======== INPUT DATA ========

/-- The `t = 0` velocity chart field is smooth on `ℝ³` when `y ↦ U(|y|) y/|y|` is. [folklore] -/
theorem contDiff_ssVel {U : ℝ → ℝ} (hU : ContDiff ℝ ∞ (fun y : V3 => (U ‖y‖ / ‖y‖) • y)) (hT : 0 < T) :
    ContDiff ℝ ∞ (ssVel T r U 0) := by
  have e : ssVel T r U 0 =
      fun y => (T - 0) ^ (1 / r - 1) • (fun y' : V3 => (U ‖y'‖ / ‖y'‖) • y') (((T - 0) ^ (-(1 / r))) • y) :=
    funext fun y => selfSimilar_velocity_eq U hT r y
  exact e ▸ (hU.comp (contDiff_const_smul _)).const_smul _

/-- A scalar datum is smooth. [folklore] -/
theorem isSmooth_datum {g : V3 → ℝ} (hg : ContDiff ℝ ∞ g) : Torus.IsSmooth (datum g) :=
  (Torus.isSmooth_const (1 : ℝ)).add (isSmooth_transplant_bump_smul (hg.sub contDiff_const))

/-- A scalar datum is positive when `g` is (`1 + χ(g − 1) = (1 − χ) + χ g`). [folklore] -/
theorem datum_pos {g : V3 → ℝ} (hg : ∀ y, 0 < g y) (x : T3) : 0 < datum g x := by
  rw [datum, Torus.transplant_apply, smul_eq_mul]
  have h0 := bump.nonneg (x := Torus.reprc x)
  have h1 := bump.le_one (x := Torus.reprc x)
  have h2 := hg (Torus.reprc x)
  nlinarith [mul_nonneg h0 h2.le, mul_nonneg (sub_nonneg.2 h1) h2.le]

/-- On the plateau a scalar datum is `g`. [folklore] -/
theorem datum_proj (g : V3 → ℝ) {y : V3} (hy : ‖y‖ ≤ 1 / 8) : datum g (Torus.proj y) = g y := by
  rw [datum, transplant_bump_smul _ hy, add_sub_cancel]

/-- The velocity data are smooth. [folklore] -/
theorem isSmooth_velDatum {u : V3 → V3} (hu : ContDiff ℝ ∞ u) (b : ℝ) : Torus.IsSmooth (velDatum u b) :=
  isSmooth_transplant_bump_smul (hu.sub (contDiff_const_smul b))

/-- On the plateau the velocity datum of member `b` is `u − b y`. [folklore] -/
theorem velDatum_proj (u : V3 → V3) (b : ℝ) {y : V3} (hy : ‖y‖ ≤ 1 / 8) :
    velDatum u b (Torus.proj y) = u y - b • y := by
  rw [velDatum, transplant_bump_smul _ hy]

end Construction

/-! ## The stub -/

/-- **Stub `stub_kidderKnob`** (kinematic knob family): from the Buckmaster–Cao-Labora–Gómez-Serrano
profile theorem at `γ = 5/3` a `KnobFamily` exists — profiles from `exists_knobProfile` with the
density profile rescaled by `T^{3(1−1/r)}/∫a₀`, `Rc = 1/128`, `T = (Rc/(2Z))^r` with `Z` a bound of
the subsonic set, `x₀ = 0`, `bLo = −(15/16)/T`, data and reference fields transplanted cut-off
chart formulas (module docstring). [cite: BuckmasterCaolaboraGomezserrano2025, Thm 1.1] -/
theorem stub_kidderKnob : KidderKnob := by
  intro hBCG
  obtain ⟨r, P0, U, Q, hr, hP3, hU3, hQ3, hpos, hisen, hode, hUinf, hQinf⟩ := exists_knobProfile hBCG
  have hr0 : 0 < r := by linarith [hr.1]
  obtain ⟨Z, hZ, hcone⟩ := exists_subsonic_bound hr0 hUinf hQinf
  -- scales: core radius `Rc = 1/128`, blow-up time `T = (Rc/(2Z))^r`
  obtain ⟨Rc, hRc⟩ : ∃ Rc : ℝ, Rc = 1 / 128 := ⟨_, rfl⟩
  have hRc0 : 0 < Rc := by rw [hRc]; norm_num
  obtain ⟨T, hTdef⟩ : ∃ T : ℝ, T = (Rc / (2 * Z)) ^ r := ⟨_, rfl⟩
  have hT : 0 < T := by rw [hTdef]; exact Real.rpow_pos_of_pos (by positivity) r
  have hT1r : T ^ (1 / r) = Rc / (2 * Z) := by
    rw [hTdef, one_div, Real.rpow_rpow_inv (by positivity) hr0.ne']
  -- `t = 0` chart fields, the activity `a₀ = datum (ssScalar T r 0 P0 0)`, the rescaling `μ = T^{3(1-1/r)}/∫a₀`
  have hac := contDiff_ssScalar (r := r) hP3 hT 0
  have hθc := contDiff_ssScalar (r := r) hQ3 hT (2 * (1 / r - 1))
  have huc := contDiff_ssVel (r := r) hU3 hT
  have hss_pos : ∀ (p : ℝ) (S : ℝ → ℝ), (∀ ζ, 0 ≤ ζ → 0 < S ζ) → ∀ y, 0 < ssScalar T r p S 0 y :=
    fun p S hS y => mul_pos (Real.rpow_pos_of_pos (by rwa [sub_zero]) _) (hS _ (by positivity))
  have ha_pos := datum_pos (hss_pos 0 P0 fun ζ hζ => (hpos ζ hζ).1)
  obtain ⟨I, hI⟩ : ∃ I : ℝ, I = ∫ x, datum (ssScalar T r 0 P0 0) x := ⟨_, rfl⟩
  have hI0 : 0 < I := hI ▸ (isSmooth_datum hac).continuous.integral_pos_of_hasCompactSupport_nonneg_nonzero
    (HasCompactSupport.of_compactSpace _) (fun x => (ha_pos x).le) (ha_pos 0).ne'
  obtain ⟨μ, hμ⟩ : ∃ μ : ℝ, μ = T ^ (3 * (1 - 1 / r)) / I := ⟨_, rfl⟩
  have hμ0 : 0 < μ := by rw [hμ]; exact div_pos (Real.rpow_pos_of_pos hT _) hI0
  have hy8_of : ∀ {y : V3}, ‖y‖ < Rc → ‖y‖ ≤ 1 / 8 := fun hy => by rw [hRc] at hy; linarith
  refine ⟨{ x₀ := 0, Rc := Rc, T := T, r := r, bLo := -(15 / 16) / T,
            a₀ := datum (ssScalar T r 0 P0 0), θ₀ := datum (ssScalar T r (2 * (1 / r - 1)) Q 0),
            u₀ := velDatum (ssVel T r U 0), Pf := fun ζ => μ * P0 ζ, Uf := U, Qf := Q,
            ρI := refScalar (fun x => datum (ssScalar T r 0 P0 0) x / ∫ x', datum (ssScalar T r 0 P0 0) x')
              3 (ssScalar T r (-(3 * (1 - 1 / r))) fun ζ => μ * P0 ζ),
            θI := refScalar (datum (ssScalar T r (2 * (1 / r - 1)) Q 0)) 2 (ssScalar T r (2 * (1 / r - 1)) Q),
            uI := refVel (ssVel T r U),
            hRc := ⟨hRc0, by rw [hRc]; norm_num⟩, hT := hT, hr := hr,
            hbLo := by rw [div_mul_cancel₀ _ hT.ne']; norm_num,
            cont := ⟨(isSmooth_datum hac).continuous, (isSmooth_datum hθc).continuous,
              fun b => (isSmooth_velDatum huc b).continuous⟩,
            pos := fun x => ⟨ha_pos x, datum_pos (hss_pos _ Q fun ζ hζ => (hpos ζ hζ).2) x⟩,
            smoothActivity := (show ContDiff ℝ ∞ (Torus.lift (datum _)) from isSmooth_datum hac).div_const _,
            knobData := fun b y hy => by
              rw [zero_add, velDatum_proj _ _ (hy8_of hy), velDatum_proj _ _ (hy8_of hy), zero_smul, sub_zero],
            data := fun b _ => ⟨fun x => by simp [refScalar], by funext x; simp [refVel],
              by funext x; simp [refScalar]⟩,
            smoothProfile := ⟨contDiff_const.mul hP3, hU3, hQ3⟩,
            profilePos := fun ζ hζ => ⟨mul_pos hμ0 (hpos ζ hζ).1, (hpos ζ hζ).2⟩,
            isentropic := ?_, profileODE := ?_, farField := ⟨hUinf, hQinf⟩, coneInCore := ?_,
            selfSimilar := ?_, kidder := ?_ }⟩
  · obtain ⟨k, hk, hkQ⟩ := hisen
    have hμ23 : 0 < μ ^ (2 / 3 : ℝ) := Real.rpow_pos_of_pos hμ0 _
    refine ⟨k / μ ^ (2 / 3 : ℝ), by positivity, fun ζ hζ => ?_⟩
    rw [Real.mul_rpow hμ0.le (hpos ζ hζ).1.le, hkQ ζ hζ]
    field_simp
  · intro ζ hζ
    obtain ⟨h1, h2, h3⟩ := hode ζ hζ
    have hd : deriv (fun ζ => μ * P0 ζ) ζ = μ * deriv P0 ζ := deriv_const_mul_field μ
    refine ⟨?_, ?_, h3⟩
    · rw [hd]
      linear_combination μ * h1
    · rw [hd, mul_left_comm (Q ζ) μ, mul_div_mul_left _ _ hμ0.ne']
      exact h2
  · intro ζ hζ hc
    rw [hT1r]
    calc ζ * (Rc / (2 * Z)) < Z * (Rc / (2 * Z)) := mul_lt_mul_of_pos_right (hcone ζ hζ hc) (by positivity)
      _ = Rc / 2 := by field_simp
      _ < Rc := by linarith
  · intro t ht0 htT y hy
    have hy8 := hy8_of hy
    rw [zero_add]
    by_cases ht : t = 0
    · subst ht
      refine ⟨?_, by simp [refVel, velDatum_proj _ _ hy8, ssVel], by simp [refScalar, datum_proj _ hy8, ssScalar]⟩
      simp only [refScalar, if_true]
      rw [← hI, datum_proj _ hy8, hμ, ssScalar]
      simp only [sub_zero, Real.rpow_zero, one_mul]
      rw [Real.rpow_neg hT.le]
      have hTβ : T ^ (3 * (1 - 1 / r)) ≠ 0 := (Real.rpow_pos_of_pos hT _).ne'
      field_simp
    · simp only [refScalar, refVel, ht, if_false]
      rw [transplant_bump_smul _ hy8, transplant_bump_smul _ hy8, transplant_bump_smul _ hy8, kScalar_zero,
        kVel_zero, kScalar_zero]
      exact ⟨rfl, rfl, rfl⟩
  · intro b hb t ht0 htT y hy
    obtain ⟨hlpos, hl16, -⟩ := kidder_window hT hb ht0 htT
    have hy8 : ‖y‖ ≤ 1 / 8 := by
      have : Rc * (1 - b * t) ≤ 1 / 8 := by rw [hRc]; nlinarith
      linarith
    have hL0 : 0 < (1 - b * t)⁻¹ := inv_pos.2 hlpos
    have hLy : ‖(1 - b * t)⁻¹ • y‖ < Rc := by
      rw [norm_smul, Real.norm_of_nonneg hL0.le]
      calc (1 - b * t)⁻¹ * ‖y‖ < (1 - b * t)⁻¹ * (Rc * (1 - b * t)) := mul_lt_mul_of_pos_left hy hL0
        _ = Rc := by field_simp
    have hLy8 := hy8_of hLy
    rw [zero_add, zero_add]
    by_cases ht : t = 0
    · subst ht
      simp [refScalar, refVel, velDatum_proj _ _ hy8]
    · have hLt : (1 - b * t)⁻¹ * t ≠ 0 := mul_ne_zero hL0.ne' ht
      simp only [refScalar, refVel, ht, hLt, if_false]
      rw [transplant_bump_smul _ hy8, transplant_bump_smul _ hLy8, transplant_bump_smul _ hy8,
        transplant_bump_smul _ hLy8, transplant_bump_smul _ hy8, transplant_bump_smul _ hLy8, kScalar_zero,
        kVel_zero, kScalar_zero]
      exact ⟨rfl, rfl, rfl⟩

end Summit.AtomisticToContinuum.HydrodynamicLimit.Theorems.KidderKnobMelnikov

========
======== INPUT DATA ========

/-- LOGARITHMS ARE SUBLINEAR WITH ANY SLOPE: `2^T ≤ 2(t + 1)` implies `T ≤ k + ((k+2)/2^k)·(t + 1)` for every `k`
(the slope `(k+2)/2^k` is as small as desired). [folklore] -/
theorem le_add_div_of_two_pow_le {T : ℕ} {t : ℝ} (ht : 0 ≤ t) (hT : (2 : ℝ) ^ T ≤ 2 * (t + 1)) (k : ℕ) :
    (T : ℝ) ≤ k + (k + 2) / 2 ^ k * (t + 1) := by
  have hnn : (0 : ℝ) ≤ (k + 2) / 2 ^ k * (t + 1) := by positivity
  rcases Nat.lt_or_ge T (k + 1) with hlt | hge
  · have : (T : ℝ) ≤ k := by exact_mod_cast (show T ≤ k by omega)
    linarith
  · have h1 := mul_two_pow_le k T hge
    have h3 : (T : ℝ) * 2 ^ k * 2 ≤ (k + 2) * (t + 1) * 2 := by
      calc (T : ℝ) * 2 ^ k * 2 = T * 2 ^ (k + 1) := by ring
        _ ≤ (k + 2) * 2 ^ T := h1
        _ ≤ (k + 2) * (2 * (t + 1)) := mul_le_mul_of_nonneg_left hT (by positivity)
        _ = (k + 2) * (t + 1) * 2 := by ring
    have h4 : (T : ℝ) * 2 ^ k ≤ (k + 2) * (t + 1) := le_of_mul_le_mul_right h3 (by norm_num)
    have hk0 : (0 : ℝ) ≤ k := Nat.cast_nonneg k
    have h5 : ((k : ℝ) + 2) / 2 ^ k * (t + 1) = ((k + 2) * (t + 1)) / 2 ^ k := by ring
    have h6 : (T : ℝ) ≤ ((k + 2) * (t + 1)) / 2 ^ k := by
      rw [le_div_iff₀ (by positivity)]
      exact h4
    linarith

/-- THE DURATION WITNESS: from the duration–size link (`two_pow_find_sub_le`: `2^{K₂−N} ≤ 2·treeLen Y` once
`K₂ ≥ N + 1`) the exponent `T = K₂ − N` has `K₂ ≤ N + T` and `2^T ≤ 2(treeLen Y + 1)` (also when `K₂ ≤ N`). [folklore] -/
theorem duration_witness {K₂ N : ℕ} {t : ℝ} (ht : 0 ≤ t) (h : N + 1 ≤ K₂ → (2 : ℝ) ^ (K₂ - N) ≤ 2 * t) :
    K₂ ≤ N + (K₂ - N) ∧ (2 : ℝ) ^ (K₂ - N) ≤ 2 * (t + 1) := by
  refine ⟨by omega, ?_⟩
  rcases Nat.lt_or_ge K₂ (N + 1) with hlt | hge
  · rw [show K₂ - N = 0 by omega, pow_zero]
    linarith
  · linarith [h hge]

========
======== INPUT DATA ========

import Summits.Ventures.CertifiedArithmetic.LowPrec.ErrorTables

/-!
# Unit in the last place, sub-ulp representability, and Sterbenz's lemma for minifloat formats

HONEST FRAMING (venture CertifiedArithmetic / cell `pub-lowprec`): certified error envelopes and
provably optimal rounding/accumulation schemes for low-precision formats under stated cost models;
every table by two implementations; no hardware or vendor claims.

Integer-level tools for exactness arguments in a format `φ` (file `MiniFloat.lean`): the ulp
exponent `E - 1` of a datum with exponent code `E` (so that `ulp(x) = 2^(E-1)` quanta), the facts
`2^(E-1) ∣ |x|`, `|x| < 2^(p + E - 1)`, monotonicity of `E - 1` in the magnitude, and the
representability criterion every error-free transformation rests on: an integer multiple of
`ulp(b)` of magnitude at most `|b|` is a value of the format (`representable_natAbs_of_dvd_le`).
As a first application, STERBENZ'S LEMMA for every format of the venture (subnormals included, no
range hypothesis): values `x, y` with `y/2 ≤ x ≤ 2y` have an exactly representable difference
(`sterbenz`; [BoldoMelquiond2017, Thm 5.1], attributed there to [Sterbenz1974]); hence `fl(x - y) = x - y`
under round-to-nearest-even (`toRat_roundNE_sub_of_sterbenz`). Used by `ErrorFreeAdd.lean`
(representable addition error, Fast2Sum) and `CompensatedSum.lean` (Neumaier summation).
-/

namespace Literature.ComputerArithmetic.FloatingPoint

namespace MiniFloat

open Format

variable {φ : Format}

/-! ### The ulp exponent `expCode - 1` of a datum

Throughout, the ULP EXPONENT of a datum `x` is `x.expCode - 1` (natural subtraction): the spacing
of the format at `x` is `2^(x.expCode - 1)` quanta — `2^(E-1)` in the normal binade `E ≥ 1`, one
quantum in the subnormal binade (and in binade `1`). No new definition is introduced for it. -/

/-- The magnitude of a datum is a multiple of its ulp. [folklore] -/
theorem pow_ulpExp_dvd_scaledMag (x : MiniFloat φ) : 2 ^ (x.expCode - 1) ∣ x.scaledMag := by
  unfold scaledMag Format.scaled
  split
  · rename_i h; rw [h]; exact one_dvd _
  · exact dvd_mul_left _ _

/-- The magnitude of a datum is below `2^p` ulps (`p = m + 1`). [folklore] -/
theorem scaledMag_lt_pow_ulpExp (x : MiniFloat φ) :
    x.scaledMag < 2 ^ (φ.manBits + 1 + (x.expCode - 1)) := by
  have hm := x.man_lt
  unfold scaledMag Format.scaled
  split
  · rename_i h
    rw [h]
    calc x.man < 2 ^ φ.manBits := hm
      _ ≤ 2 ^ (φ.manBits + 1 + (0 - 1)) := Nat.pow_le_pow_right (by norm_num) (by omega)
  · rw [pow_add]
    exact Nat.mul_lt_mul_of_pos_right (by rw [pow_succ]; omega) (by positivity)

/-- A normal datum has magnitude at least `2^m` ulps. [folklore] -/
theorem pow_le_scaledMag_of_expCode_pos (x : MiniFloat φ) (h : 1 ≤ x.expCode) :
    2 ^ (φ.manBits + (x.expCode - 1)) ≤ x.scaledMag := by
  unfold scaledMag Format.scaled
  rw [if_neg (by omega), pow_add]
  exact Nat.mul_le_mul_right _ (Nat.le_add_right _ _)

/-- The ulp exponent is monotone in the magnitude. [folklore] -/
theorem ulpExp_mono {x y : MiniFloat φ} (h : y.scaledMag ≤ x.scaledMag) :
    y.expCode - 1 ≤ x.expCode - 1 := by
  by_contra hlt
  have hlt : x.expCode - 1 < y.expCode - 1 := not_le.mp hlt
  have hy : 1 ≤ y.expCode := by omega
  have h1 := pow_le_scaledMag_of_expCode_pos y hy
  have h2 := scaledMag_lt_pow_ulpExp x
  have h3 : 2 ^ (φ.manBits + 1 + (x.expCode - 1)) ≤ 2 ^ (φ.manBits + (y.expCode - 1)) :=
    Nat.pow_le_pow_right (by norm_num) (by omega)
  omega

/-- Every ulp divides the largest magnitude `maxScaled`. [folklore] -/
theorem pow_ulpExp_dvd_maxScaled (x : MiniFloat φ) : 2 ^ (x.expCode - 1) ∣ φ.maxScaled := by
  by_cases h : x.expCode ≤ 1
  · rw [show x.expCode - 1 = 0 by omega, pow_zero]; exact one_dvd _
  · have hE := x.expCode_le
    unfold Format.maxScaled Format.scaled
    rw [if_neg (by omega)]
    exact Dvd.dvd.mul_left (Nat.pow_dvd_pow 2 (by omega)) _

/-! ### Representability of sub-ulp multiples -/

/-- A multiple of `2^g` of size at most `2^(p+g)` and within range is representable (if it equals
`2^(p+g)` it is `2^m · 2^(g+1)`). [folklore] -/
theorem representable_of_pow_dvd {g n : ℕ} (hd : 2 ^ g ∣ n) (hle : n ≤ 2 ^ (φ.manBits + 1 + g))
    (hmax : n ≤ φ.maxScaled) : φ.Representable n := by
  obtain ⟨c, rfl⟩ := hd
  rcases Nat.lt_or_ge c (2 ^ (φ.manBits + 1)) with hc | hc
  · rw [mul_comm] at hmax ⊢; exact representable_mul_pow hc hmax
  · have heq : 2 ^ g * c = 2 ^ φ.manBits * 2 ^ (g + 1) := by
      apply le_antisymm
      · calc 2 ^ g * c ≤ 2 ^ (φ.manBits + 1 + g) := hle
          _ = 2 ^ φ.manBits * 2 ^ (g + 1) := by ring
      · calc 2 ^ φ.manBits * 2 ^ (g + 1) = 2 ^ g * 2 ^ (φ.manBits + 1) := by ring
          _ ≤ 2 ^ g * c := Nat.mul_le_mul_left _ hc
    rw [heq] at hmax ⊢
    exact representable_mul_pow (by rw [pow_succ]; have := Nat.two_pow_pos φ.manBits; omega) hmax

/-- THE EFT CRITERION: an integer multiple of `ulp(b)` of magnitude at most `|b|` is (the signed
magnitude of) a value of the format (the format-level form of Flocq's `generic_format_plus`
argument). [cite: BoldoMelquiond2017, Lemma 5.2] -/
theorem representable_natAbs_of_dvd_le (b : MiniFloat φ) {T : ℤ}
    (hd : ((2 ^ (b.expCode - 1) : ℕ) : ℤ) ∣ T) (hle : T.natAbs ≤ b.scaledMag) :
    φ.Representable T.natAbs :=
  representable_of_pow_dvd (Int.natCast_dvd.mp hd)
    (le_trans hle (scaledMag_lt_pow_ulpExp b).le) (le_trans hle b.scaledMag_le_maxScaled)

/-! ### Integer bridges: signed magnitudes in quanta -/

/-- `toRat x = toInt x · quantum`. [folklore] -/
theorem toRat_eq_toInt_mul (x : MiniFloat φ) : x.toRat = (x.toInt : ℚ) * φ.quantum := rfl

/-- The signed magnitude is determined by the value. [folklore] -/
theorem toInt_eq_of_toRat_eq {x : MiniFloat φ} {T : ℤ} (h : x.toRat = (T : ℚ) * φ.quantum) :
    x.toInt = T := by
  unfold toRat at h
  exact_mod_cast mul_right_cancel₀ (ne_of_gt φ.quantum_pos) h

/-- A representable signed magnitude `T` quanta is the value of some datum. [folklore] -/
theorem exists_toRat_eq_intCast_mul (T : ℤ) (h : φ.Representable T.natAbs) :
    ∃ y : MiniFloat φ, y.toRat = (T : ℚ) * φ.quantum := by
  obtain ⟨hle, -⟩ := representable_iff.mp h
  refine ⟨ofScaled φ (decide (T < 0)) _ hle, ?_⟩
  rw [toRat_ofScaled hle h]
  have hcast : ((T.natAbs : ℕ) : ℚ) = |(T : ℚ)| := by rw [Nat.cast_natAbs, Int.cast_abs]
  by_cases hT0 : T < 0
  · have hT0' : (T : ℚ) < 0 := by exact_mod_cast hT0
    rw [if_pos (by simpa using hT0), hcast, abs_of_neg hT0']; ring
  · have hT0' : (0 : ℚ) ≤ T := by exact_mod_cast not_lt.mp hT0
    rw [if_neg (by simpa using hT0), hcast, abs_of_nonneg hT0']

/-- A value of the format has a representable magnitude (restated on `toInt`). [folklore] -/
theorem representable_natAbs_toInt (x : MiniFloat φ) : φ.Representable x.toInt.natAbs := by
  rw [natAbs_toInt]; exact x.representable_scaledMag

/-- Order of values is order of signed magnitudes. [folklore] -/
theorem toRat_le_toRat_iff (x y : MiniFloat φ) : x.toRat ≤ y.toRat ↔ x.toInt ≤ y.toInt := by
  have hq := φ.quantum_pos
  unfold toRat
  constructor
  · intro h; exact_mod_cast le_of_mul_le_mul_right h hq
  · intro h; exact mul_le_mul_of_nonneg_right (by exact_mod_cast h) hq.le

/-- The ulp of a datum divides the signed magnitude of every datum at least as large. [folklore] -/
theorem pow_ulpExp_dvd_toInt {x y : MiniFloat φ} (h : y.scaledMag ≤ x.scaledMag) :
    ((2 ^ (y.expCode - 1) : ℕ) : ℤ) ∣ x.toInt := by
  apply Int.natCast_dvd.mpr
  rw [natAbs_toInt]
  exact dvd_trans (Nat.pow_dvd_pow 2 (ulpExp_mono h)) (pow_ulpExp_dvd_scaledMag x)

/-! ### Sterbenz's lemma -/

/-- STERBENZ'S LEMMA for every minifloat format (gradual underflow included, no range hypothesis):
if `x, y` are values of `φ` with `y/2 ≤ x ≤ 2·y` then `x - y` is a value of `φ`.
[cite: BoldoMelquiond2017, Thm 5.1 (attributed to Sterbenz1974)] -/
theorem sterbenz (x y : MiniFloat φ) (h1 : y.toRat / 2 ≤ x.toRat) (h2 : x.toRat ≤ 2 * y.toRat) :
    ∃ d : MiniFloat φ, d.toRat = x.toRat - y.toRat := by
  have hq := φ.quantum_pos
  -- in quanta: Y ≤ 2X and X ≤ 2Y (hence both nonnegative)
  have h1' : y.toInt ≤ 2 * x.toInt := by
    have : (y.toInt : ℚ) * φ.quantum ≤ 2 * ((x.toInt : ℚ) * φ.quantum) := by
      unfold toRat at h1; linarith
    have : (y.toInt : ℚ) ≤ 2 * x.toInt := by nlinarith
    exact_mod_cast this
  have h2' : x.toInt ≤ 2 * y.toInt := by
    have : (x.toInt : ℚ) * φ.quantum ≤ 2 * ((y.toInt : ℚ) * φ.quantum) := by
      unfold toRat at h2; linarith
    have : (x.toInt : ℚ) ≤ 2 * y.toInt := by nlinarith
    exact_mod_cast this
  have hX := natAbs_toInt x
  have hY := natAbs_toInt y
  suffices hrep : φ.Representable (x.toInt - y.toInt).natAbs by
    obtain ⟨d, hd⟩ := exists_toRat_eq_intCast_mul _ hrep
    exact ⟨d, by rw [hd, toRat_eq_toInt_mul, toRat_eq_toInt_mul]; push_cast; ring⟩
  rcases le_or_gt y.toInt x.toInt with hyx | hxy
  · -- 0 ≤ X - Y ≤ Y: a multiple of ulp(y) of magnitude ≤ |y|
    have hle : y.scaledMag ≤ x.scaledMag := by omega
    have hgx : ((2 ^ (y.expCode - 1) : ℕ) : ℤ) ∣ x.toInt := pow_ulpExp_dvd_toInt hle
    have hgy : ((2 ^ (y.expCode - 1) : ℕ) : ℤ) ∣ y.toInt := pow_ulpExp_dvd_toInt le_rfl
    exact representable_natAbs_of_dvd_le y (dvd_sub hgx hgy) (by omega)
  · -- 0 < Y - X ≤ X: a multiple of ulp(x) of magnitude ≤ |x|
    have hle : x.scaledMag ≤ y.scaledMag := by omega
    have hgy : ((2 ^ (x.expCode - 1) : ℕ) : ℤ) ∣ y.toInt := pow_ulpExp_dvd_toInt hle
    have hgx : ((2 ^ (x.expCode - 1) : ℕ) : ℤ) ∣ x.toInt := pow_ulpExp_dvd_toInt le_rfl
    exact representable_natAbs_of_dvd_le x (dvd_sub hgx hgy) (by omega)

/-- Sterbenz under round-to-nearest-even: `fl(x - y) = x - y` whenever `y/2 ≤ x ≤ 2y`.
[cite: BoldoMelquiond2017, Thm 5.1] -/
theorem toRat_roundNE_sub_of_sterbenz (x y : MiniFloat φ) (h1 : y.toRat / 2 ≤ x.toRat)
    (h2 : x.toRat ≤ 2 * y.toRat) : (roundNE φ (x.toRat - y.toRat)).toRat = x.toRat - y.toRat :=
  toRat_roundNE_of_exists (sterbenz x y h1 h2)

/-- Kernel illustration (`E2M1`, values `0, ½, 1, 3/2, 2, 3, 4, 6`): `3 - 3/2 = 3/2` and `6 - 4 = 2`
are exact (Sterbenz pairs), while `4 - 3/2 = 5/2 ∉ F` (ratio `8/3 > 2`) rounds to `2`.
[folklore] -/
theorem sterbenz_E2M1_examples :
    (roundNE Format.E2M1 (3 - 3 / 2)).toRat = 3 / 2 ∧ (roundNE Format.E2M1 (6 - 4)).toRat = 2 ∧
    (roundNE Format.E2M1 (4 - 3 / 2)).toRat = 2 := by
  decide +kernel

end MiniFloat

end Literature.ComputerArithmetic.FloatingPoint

========

*REQUIREMENT*
Among the lines above, find those containing the word "hTdef" and copy each.

*TASK ANSWER*
  obtain ⟨T, hTdef⟩ : ∃ T : ℝ, T = (Rc / (2 * Z)) ^ r := ⟨_, rfl⟩
  have hT : 0 < T := by rw [hTdef]; exact Real.rpow_pos_of_pos (by positivity) r
    rw [hTdef, one_div, Real.rpow_rpow_inv (by positivity) hr0.ne']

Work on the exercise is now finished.